To tackle the two-step approach, a two-layer optimization strategy was developed to solve $\mathcal{S}$. Two well-known optimization algorithms were employed: the PSO algorithm [31] and the Interior-Points Algorithm (IPA) [32].

The PSO algorithm was dedicated to the external optimization layer, specifically for the design of $\mathit{u}\left(\mathsf{\Xi }\right)$ and, consequently, the parameterization of $\mathsf{\Xi }$, which represents the swarm’s individuals.

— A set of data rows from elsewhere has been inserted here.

set_option maxHeartbeats 1600000 in
/-- **The large-gcd part of `∑|R|³`, `T` free** (Lemma 11.9 of the paper, `D = ⌈N²/T⌉`,
`T^{3/4} ≤ N ≤ T`): for `0 < η ≤ 1` there is `C` with
`∑_{D<d≤2N} ∑_{gcd=d} |R|³ ≤ C T^{2η} (5N|W|³ + 2|W|^{21/8}T^{1/4}N + 4N²|W|^{1/2}E(W)^{1/2})` for
`N ≥ 1`, `T ≥ 1` with `T^{3/4} ≤ N ≤ T` and finite non-empty `1`-separated `W` in an interval of
length `T` (`GuthMaynardEnergyBound.large_gcd_third_moment`, `N²/D ≤ T`, `1 + log 2N ≪ N^η ≤ T^η`,
`large_gcd_algebra`). [cite: GuthMaynard2026, Lemma 11.9 (arXiv v2 pp. 44–45)] -/
theorem large_part {η : ℝ} (hη : 0 < η) (hη1 : η ≤ 1) :
    ∃ C, 0 ≤ C ∧ ∀ (N : ℕ), 1 ≤ N → ∀ (T t₀ : ℝ), 1 ≤ T → T ^ (3 / 4 : ℝ) ≤ (N : ℝ) → (N : ℝ) ≤ T →
      ∀ (W : Finset ℝ), (∀ t ∈ W, t₀ ≤ t ∧ t ≤ t₀ + T) →
      (∀ t ∈ W, ∀ t' ∈ W, t ≠ t' → 1 ≤ |t - t'|) → 1 ≤ W.card →
      ∑ d ∈ Finset.Ioc ⌈(N : ℝ) ^ 2 / T⌉₊ (2 * N), ∑ p ∈ gcdPairs N d, ‖Rfun W ((p.1 : ℝ) / p.2)‖ ^ 3 ≤
        C * T ^ (2 * η) * (5 * ((N : ℝ) * (W.card : ℝ) ^ 3) +
          2 * ((W.card : ℝ) ^ (21 / 8 : ℝ) * T ^ (1 / 4 : ℝ) * (N : ℝ)) +
          4 * ((N : ℝ) ^ 2 * (W.card : ℝ) ^ (1 / 2 : ℝ) * ((((W ×ˢ W) ×ˢ (W ×ˢ W)).filter
            (fun q : (ℝ × ℝ) × (ℝ × ℝ) ↦ |q.1.1 + q.1.2 - q.2.1 - q.2.2| ≤ 1)).card : ℝ) ^ (1 / 2 : ℝ))) := by
  obtain ⟨C₅, hC₅0, hC₅⟩ := large_gcd_third_moment hη
  set Cl : ℝ := 1 + 2 / η with hCl
  have hCl0 : 0 ≤ Cl := by positivity
  refine ⟨C₅ * Cl, by positivity, fun N hN T t₀ hT hN34 hNT W hW hsep hWpos ↦ ?_⟩
  have hn1 : (1 : ℝ) ≤ N := by exact_mod_cast hN
  have hn0 : (0 : ℝ) < N := by linarith
  have hT0 : 0 < T := by linarith
  have hTle : ∀ {x y : ℝ}, x ≤ y → T ^ x ≤ T ^ y :=
    fun h ↦ Real.rpow_le_rpow_of_exponent_le hT h
  have hTp : ∀ x y : ℝ, T ^ x * T ^ y = T ^ (x + y) := fun x y ↦ (Real.rpow_add hT0 x y).symm
  set K : ℝ := (W.card : ℝ) with hK
  have hK0 : 0 ≤ K := Nat.cast_nonneg _
  have hK1 : 1 ≤ K := by rw [hK]; exact_mod_cast hWpos
  set E₁ : ℝ := ((((W ×ˢ W) ×ˢ (W ×ˢ W)).filter
    (fun q : (ℝ × ℝ) × (ℝ × ℝ) ↦ |q.1.1 + q.1.2 - q.2.1 - q.2.2| ≤ 1)).card : ℝ) with hE₁
  have hE₁0 : 0 ≤ E₁ := Nat.cast_nonneg _
  have hKE : K ^ 2 ≤ E₁ := card_sq_le_energy W
  have hE3 : E₁ ≤ 3 * K ^ 3 := energy_le_three_mul_card_cube W hsep
  -- `T ≤ T^{3/2} = (T^{3/4})² ≤ N²`
  have hTN2 : T ≤ (N : ℝ) ^ 2 := by
    calc T = T ^ (1 : ℝ) := (Real.rpow_one T).symm
      _ ≤ T ^ ((3 / 4 : ℝ) * (2 : ℕ)) := hTle (by norm_num)
      _ = (T ^ (3 / 4 : ℝ)) ^ 2 := by rw [Real.rpow_mul hT0.le, Real.rpow_natCast]
      _ ≤ (N : ℝ) ^ 2 := pow_le_pow_left₀ (by positivity) hN34 2
  -- `D = ⌈N²/T⌉`
  set D : ℕ := ⌈(N : ℝ) ^ 2 / T⌉₊ with hD
  have hq1 : 1 ≤ (N : ℝ) ^ 2 / T := by rw [le_div_iff₀ hT0, one_mul]; exact hTN2
  have hD1 : 1 ≤ D := Nat.ceil_pos.mpr (by linarith)
  have hDr0 : (0 : ℝ) < D := by exact_mod_cast hD1
  have hDge : (N : ℝ) ^ 2 / T ≤ D := Nat.le_ceil _
  -- Lemma 11.9 (before the case analysis)
  set A : ℝ := K ^ 2 * N + K * (N : ℝ) ^ 2 / D + K ^ (5 / 4 : ℝ) * T ^ (1 / 2 : ℝ) * N with hA
  set B : ℝ := K ^ 4 * N + (N : ℝ) ^ 2 / D * E₁ + E₁ ^ (3 / 4 : ℝ) * K * T ^ (1 / 2 : ℝ) * N with hB
  have hA0 : 0 ≤ A := by positivity
  have hB0 : 0 ≤ B := by positivity
  have h1 : ∑ d ∈ Finset.Ioc D (2 * N), ∑ p ∈ gcdPairs N d, ‖Rfun W ((p.1 : ℝ) / p.2)‖ ^ 3 ≤
      C₅ * T ^ η * (1 + Real.log ((2 * N : ℕ) : ℝ)) * A ^ (1 / 2 : ℝ) * B ^ (1 / 2 : ℝ) :=
    hC₅ N D hN hD1 T t₀ hT W hW hsep
  -- `A ≤ A₀`, `B ≤ B₀`
  set A₀ : ℝ := K ^ 2 * N + K * T + K ^ (5 / 4 : ℝ) * T ^ (1 / 2 : ℝ) * N with hA₀
  set B₀ : ℝ := K ^ 4 * N + T * E₁ + E₁ ^ (3 / 4 : ℝ) * K * T ^ (1 / 2 : ℝ) * N with hB₀
  have hn2D : (N : ℝ) ^ 2 / D ≤ T := by
    rw [div_le_iff₀ hDr0]
    have := (div_le_iff₀ hT0).mp hDge
    linarith
  have hAA₀ : A ≤ A₀ := by
    have h2 : K * (N : ℝ) ^ 2 / D ≤ K * T := by
      rw [mul_div_assoc]; exact mul_le_mul_of_nonneg_left hn2D hK0
    rw [hA, hA₀]; linarith
  have hBB₀ : B ≤ B₀ := by
    have h2 : (N : ℝ) ^ 2 / D * E₁ ≤ T * E₁ := mul_le_mul_of_nonneg_right hn2D hE₁0
    rw [hB, hB₀]; linarith
  have halg : A₀ ^ (1 / 2 : ℝ) * B₀ ^ (1 / 2 : ℝ) ≤ 5 * K ^ 3 * N + 2 * K ^ (21 / 8 : ℝ) * T ^ (1 / 4 : ℝ) * N +
      4 * E₁ ^ (1 / 2 : ℝ) * K ^ (1 / 2 : ℝ) * (N : ℝ) ^ 2 := large_gcd_algebra hT hN34 hK1 hKE hE3
  have hAB : A ^ (1 / 2 : ℝ) * B ^ (1 / 2 : ℝ) ≤ 5 * K ^ 3 * N + 2 * K ^ (21 / 8 : ℝ) * T ^ (1 / 4 : ℝ) * N +
      4 * E₁ ^ (1 / 2 : ℝ) * K ^ (1 / 2 : ℝ) * (N : ℝ) ^ 2 := by
    refine le_trans ?_ halg
    exact mul_le_mul (Real.rpow_le_rpow hA0 hAA₀ (by norm_num)) (Real.rpow_le_rpow hB0 hBB₀ (by norm_num))
      (Real.rpow_nonneg hB0 _) (Real.rpow_nonneg (hA0.trans hAA₀) _)
  -- `T^η (1 + log 2N) ≤ Cl T^{2η}`
  have hL : 1 + Real.log ((2 * N : ℕ) : ℝ) ≤ Cl * T ^ η := by
    have e : ((2 * N : ℕ) : ℝ) = 2 * (N : ℝ) := by push_cast; ring
    rw [e]
    calc 1 + Real.log (2 * (N : ℝ)) ≤ Cl * (N : ℝ) ^ η := one_add_log_le hη hη1 hn1
      _ ≤ Cl * T ^ η := by
          gcongr
  have hL0 : 0 ≤ 1 + Real.log ((2 * N : ℕ) : ℝ) := by
    have : 0 ≤ Real.log ((2 * N : ℕ) : ℝ) :=
      Real.log_nonneg (by exact_mod_cast (show 1 ≤ 2 * N by omega))
    linarith
  have hTL : T ^ η * (1 + Real.log ((2 * N : ℕ) : ℝ)) ≤ Cl * T ^ (2 * η) := by
    calc T ^ η * (1 + Real.log ((2 * N : ℕ) : ℝ)) ≤ T ^ η * (Cl * T ^ η) :=
          mul_le_mul_of_nonneg_left hL (by positivity)
      _ = Cl * (T ^ η * T ^ η) := by ring
      _ = Cl * T ^ (2 * η) := by rw [hTp]; ring_nf
  have hfin0 : 0 ≤ 5 * K ^ 3 * N + 2 * K ^ (21 / 8 : ℝ) * T ^ (1 / 4 : ℝ) * N +
      4 * E₁ ^ (1 / 2 : ℝ) * K ^ (1 / 2 : ℝ) * (N : ℝ) ^ 2 := by positivity
  calc ∑ d ∈ Finset.Ioc D (2 * N), ∑ p ∈ gcdPairs N d, ‖Rfun W ((p.1 : ℝ) / p.2)‖ ^ 3
      ≤ C₅ * T ^ η * (1 + Real.log ((2 * N : ℕ) : ℝ)) * A ^ (1 / 2 : ℝ) * B ^ (1 / 2 : ℝ) := h1
    _ = C₅ * (T ^ η * (1 + Real.log ((2 * N : ℕ) : ℝ))) * (A ^ (1 / 2 : ℝ) * B ^ (1 / 2 : ℝ)) := by ring
    _ ≤ C₅ * (Cl * T ^ (2 * η)) * (5 * K ^ 3 * N + 2 * K ^ (21 / 8 : ℝ) * T ^ (1 / 4 : ℝ) * N +
        4 * E₁ ^ (1 / 2 : ℝ) * K ^ (1 / 2 : ℝ) * (N : ℝ) ^ 2) :=
        mul_le_mul (mul_le_mul_of_nonneg_left hTL hC₅0) hAB (by positivity) (by positivity)
    _ = _ := by ring

/-! ## §4. The rearrangement and the proof of Proposition 11.1 -/

set_option maxHeartbeats 1600000 in
/-- **The final algebra of §11, `T` free**: if `E ≤ C₀ n^{-2σ} S` and
`S ≤ C₆ T^{2η} (n²K^{1/2}E^{1/2} + nK³ + K^{21/8}T^{1/4}n)` with `4η ≤ ε`, `n, T ≥ 1`, then
`E ≤ (2C₀C₆ + (C₀C₆)²) T^ε (K n^{4−4σ} + K^{21/8}T^{1/4}n^{1−2σ} + K³n^{1−2σ})`
("This rearranges to give …", via `E ≤ X + YE^{1/2} ⇒ E ≤ 2X + Y²`).
[cite: GuthMaynard2026, proof of Proposition 11.1 (arXiv v2 p. 45)] -/
theorem final_algebra {n T K E S C₀ C₆ σ η ε : ℝ} (hn : 1 ≤ n) (hT : 1 ≤ T) (hK : 0 ≤ K) (hE : 0 ≤ E)
    (hC₀ : 0 ≤ C₀) (hC₆ : 0 ≤ C₆) (hη : 0 ≤ η) (hηε : 4 * η ≤ ε)
    (h1 : E ≤ C₀ * n ^ (-2 * σ) * S)
    (h2 : S ≤ C₆ * T ^ (2 * η) * (n ^ 2 * K ^ (1 / 2 : ℝ) * E ^ (1 / 2 : ℝ) + n * K ^ 3 +
      K ^ (21 / 8 : ℝ) * T ^ (1 / 4 : ℝ) * n)) :
    E ≤ (2 * (C₀ * C₆) + (C₀ * C₆) ^ 2) * T ^ ε * (K * n ^ (4 - 4 * σ) +
      K ^ (21 / 8 : ℝ) * T ^ (1 / 4 : ℝ) * n ^ (1 - 2 * σ) + K ^ 3 * n ^ (1 - 2 * σ)) := by
  have hn0 : 0 < n := by linarith
  have hT0 : 0 < T := by linarith
  have hTle : ∀ {x y : ℝ}, x ≤ y → T ^ x ≤ T ^ y := fun h ↦ Real.rpow_le_rpow_of_exponent_le hT h
  have hTp : ∀ x y : ℝ, T ^ x * T ^ y = T ^ (x + y) := fun x y ↦ (Real.rpow_add hT0 x y).symm
  have hnp : ∀ x y : ℝ, n ^ x * n ^ y = n ^ (x + y) := fun x y ↦ (Real.rpow_add hn0 x y).symm
  have hσpow : n ^ (-2 * σ) * n ^ 2 = n ^ (2 - 2 * σ) := by
    rw [show n ^ 2 = n ^ (2 : ℝ) by norm_cast, hnp]; ring_nf
  have hσpow1 : n ^ (-2 * σ) * n = n ^ (1 - 2 * σ) := by
    rw [show n ^ (-2 * σ) * n = n ^ (-2 * σ) * n ^ (1 : ℝ) by rw [Real.rpow_one], hnp]; ring_nf
  set Y : ℝ := C₀ * C₆ * T ^ (2 * η) * n ^ (2 - 2 * σ) * K ^ (1 / 2 : ℝ) with hY
  set X : ℝ := C₀ * C₆ * T ^ (2 * η) * (K ^ 3 * n ^ (1 - 2 * σ) +
    K ^ (21 / 8 : ℝ) * T ^ (1 / 4 : ℝ) * n ^ (1 - 2 * σ)) with hX
  have hEXY : E ≤ X + Y * E ^ (1 / 2 : ℝ) := by
    calc E ≤ C₀ * n ^ (-2 * σ) * S := h1
      _ ≤ C₀ * n ^ (-2 * σ) * (C₆ * T ^ (2 * η) * (n ^ 2 * K ^ (1 / 2 : ℝ) * E ^ (1 / 2 : ℝ) + n * K ^ 3 +
          K ^ (21 / 8 : ℝ) * T ^ (1 / 4 : ℝ) * n)) := mul_le_mul_of_nonneg_left h2 (by positivity)
      _ = X + Y * E ^ (1 / 2 : ℝ) := by
          rw [hX, hY]
          linear_combination (C₀ * C₆ * T ^ (2 * η) * K ^ (1 / 2 : ℝ) * E ^ (1 / 2 : ℝ)) * hσpow +
            (C₀ * C₆ * T ^ (2 * η) * K ^ 3) * hσpow1 +
            (C₀ * C₆ * T ^ (2 * η) * K ^ (21 / 8 : ℝ) * T ^ (1 / 4 : ℝ)) * hσpow1
  have hEfin : E ≤ 2 * X + Y ^ 2 := le_of_sqrt_bound hE hEXY
  have hTε1 : T ^ (2 * η) ≤ T ^ ε := hTle (by linarith)
  have hTε2 : T ^ (2 * η) * T ^ (2 * η) ≤ T ^ ε := by rw [hTp]; exact hTle (by linarith)
  have hY2 : Y ^ 2 = (C₀ * C₆) ^ 2 * (T ^ (2 * η) * T ^ (2 * η)) * (K * n ^ (4 - 4 * σ)) := by
    have e1 : (n ^ (2 - 2 * σ)) ^ 2 = n ^ (4 - 4 * σ) := by
      rw [← Real.rpow_natCast, ← Real.rpow_mul hn0.le]; ring_nf
    have e2 : (K ^ (1 / 2 : ℝ)) ^ 2 = K := by
      rw [← Real.rpow_natCast, ← Real.rpow_mul hK]; norm_num
    rw [hY, mul_pow, mul_pow, mul_pow, mul_pow, e1, e2]; ring
  set V : ℝ := K * n ^ (4 - 4 * σ) with hV
  set Z : ℝ := K ^ (21 / 8 : ℝ) * T ^ (1 / 4 : ℝ) * n ^ (1 - 2 * σ) + K ^ 3 * n ^ (1 - 2 * σ) with hZ
  have hV0 : 0 ≤ V := by positivity
  have hZ0 : 0 ≤ Z := by positivity
  have hXZ : X = C₀ * C₆ * T ^ (2 * η) * Z := by rw [hX, hZ]; ring
  have h2X : 2 * X ≤ 2 * (C₀ * C₆) * T ^ ε * Z := by
    have : C₀ * C₆ * T ^ (2 * η) * Z ≤ C₀ * C₆ * T ^ ε * Z := by gcongr
    rw [hXZ]; linarith
  have hY2le : Y ^ 2 ≤ (C₀ * C₆) ^ 2 * T ^ ε * V := by
    rw [hY2]; gcongr
  have hc1 : 0 ≤ 2 * (C₀ * C₆) * T ^ ε := by positivity
  have hc2 : 0 ≤ (C₀ * C₆) ^ 2 * T ^ ε := by positivity
  calc E ≤ 2 * X + Y ^ 2 := hEfin
    _ ≤ 2 * (C₀ * C₆) * T ^ ε * Z + (C₀ * C₆) ^ 2 * T ^ ε * V := add_le_add h2X hY2le
    _ ≤ 2 * (C₀ * C₆) * T ^ ε * (V + Z) + (C₀ * C₆) ^ 2 * T ^ ε * (V + Z) := by
        nlinarith [mul_nonneg hc1 hV0, mul_nonneg hc2 hZ0]
    _ = _ := by rw [hV, hZ]; ring

end GuthMaynardEnergyAsPrinted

In the proposed method, the projected signals are AutoRegressive exogenous inputs with an Amplitude-Modulated Pseudo-Random Binary Signal (APRBS). The internal layer is assigned to the IPA, which is responsible for the parametric estimation required for evaluating signal quality. This same IPA is used to solve $\mathcal{P}$ and find ${\widehat{\mathsf{\Gamma }}}^{+}$.

To assess the signal quality generated by $\mathcal{S}$, an objective function is proposed, consisting of a weighted sum of three metrics.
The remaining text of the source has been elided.